Does anyone know the ‘correct’ way to write a scalar variable (especially a String) using parallel HDF5? I think I have a way of doing it, but it’s so ugly I’m hoping there’s a better way!
The problem: suppose I have a String on one MPI rank that I want to write to an HDF5 file that has been opened for parallel I/O. This is especially tricky because only that rank knows the actual length of the string.
I’ve looked for HDF5 documentation on how they recommend to do something like this, but haven’t managed to find anything relevant - the documentation I’ve found for parallel HDF5 doesn’t go very far (refs - HDF5: A Brief Introduction to Parallel HDF5 and Parallel HDF5 Questions).
My solution, reduced to a MWE, is
parallel-hdf5-test-script.jl:
using HDF5, MPI
function main()
MPI.Init()
my_rank = MPI.Comm_rank(MPI.COMM_WORLD)
output_file = h5open("test.h5", "cw", MPI.COMM_WORLD)
# Generate a stupid String as an example
s = "x" ^ rand(1:20)
# Broadcast the string length from the process we want to write from
string_size = Ref(length(s))
MPI.Bcast!(string_size, MPI.COMM_WORLD; root=0)
if my_rank != 0
s = " " ^ string_size[]
end
# This needs to be called on all processes, with a String of the right length
# The 'datatype' `var_hdf5_type` contains the length of `s`, which allows
# the following `write_dataset()` call to work.
io_var, var_hdf5_type = create_dataset(output_file, "foo", s)
if my_rank == 0
# Only need/want to write from a single rank
write_dataset(io_var, var_hdf5_type, s)
end
close(output_file)
end
main()
To run, assuming you have set up HDF5.jl with MPI support:
$ mpirun -np 2 julia parallel-hdf5-test-script.jl
The solution is not so awful, but it wasn’t at all obvious to me to start with (it must have been about the 5th or 6th thing I tried).

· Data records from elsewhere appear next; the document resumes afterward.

/-! ### The named fact -/

/-- **de Jong 1996, proof of Lemma 4.13 — the hyperplane section `H`, PROVED**: the named fact
`DeJong1996MultisectionHyperplane`. Given the data of 4.13 and a closed point `y`, the effective
Cartier divisor `H = X ∩ V₊(G₁G₂G₃)` of `exists_generic_hypersurface_section` (three generic
forms) satisfies (A1)–(A4) there and (A5) by `three_le_encard_inter_preimage_support`.
[cite: DeJong1996, Lemma 4.13 (proof), pp. 69–70] -/
theorem DeJong1996MultisectionHyperplane_holds : DeJong1996MultisectionHyperplane.{u} := by
  intro k _ _ X Y _ _ f _ g hX hY hsurj _ hdim hdense y hy
  obtain ⟨n, ι, hι⟩ := hX
  haveI : IsClosedImmersion ι.left := hι
  haveI : IsProper (projectiveSpace n k).hom := isProper_projectiveSpace n k
  haveI : IsProper (Over.mk (f ≫ g) : SchemeOver k).hom := by rw [← Over.w ι]; infer_instance
  haveI : IsProper (f ≫ g) := ‹IsProper (Over.mk (f ≫ g) : SchemeOver k).hom›
  haveI : IsProper g := IsProjectiveOver.isProper (X := Over.mk g) hY
  haveI : IsProper f := IsProper.of_comp f g
  -- instances on `Z.left = X` for `Z = (X → Spec k)` (instance synthesis does not unfold
  -- `Over.mk`, so they are restated at the type `(Over.mk (f ≫ g)).left`)
  haveI : IsIntegral (Over.mk (f ≫ g) : SchemeOver k).left := ‹IsIntegral X›
  haveI : QuasiSeparatedSpace (Over.mk (f ≫ g) : SchemeOver k).left :=
    (quasiSeparatedSpace_of_quasiSeparated (f ≫ g) : QuasiSeparatedSpace X)
  haveI : LocallyOfFinitePresentation (X := (Over.mk (f ≫ g) : SchemeOver k).left) f :=
    ‹LocallyOfFinitePresentation f›
  haveI : IsProper (X := (Over.mk (f ≫ g) : SchemeOver k).left) f := ‹IsProper f›
  obtain ⟨m, hm, G₁, G₂, G₃, h₁, h₂, h₃, I, hI, hA1, hA2, hA3, hA4, hfin⟩ :=
    exists_generic_hypersurface_section ι f g rfl hY hsurj hdim hdense y hy
  refine ⟨I, hA1, hA2, hA3, hA4, fun K _ _ yb hred C hC => ?_⟩
  subst hI
  exact three_le_encard_inter_preimage_support ι f g hdim hm G₁ G₂ G₃ h₁ h₂ h₃ K yb hred C hC

end Assembly

/-! ### Downstream: Lemma 4.13 and the reduction of Theorem 4.1, unconditionally -/

/-- **de Jong 1996, Lemma 4.13, local form — PROVED.** [cite: DeJong1996, Lemma 4.13, pp. 69–70] -/
theorem DeJong1996MultisectionLocal_holds : DeJong1996MultisectionLocal.{u} :=
  DeJong1996MultisectionLocal.of_hyperplane DeJong1996MultisectionHyperplane_holds

/-- **de Jong 1996, Lemma 4.13 — PROVED.** [cite: DeJong1996, Lemma 4.13, pp. 69–70] -/
theorem DeJong1996MultisectionLemma_holds : DeJong1996MultisectionLemma.{u} :=
  DeJong1996MultisectionLemma.of_hyperplane DeJong1996MultisectionHyperplane_holds

/-- **de Jong 1996, 4.15: the reduction of Theorem 4.1 to the situation 4.16 — PROVED.**
[cite: DeJong1996, 4.15, p. 71] -/
theorem DeJong1996MultisectionReduction_holds : DeJong1996MultisectionReduction.{u} :=
  DeJong1996MultisectionReduction.of_hyperplane DeJong1996MultisectionHyperplane_holds

end Literature.AlgebraicGeometry.Resolution

end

So even if there isn’t a better way, I’m making this post so I can at least find this solution again!
I’ve always found string handling in HDF5 confusing, so an extra, more specific question: Is the Bcast!()
of the string length absolutely necessary? My current guess/understanding is that it is, because the length is part of the ‘string type’ that HDF5 uses to write it, and so has to be included when the variable is created (and variable creation is a collective process that has to be done on all ranks at once).